## Task requirements
Return every line of the entries that includes the word "RandomPlanarGeometry".

(Data section begins)

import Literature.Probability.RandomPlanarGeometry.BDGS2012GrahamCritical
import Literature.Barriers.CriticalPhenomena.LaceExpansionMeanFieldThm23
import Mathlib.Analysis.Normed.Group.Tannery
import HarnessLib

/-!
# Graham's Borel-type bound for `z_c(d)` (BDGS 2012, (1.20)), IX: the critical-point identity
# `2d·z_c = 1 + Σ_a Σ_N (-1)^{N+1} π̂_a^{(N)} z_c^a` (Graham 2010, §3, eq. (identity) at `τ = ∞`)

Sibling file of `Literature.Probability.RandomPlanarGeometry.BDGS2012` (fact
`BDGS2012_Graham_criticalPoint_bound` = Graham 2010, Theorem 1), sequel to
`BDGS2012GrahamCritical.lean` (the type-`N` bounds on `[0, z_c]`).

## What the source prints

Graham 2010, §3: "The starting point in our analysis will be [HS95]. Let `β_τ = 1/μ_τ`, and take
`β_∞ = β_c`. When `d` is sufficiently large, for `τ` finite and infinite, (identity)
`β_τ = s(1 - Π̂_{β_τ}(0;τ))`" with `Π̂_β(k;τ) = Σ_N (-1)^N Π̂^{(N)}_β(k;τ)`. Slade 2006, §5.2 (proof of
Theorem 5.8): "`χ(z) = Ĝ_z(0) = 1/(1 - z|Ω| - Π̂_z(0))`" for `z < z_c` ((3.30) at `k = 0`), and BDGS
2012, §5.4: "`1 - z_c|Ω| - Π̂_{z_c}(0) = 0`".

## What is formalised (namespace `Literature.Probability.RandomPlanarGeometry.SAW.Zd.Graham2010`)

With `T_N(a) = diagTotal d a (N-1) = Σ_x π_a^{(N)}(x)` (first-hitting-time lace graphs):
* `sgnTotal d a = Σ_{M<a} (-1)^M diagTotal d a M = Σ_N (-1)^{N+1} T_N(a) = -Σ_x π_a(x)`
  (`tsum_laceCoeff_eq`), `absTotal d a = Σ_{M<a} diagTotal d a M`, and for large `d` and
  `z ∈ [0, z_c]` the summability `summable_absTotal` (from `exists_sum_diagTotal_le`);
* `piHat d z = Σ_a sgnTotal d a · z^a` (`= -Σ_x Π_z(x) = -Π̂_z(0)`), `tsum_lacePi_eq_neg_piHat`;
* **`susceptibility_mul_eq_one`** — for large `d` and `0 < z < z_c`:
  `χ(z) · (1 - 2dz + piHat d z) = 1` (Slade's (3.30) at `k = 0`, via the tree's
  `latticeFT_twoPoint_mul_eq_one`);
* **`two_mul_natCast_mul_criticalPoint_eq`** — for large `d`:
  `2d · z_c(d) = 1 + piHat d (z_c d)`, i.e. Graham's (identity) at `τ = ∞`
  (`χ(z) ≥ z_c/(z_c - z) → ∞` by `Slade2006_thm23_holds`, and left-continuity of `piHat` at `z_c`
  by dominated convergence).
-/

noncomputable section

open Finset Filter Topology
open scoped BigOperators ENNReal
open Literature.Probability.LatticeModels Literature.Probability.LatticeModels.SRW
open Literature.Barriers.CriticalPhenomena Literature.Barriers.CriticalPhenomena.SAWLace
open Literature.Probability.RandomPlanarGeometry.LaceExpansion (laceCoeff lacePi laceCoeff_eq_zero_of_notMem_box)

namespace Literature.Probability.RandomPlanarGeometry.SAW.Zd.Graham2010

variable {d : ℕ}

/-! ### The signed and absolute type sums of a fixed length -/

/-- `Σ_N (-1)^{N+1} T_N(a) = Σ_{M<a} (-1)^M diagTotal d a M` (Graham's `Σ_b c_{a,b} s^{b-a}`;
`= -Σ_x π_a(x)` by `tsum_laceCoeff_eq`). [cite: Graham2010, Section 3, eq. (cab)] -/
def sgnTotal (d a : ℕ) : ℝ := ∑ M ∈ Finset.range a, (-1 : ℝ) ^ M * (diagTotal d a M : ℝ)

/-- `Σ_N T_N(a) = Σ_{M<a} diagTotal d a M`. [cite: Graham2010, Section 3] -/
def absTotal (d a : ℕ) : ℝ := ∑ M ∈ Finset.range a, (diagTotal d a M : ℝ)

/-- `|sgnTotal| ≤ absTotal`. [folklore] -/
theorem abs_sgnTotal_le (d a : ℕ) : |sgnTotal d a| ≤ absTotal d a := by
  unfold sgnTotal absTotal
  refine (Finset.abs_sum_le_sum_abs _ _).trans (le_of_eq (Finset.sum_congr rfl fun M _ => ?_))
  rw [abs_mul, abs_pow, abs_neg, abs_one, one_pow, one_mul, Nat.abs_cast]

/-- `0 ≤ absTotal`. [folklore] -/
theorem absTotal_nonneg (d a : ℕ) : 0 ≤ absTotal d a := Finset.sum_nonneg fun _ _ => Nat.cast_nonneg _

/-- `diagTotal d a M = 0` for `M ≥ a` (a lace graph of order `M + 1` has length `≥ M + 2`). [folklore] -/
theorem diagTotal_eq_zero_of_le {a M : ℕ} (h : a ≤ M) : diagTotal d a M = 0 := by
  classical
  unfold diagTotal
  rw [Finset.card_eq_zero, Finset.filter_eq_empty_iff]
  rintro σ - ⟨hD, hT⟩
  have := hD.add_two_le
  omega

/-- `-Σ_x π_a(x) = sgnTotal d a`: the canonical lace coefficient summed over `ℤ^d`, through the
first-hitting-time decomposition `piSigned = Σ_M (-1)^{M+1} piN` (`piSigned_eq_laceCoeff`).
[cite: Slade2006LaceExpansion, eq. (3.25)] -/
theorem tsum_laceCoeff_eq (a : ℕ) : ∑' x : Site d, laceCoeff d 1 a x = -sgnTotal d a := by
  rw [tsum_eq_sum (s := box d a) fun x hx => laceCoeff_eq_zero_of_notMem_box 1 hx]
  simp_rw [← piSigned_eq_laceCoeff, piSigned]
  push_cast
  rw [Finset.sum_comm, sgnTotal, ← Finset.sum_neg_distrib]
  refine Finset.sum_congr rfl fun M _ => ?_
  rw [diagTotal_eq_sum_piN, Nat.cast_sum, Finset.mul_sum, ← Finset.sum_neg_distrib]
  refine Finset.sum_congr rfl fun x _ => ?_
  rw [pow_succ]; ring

(Data section ends)

## Task output
import Literature.Probability.RandomPlanarGeometry.BDGS2012GrahamCritical
Sibling file of `Literature.Probability.RandomPlanarGeometry.BDGS2012` (fact
## What is formalised (namespace `Literature.Probability.RandomPlanarGeometry.SAW.Zd.Graham2010`)
open Literature.Probability.RandomPlanarGeometry.LaceExpansion (laceCoeff lacePi laceCoeff_eq_zero_of_notMem_box)
namespace Literature.Probability.RandomPlanarGeometry.SAW.Zd.Graham2010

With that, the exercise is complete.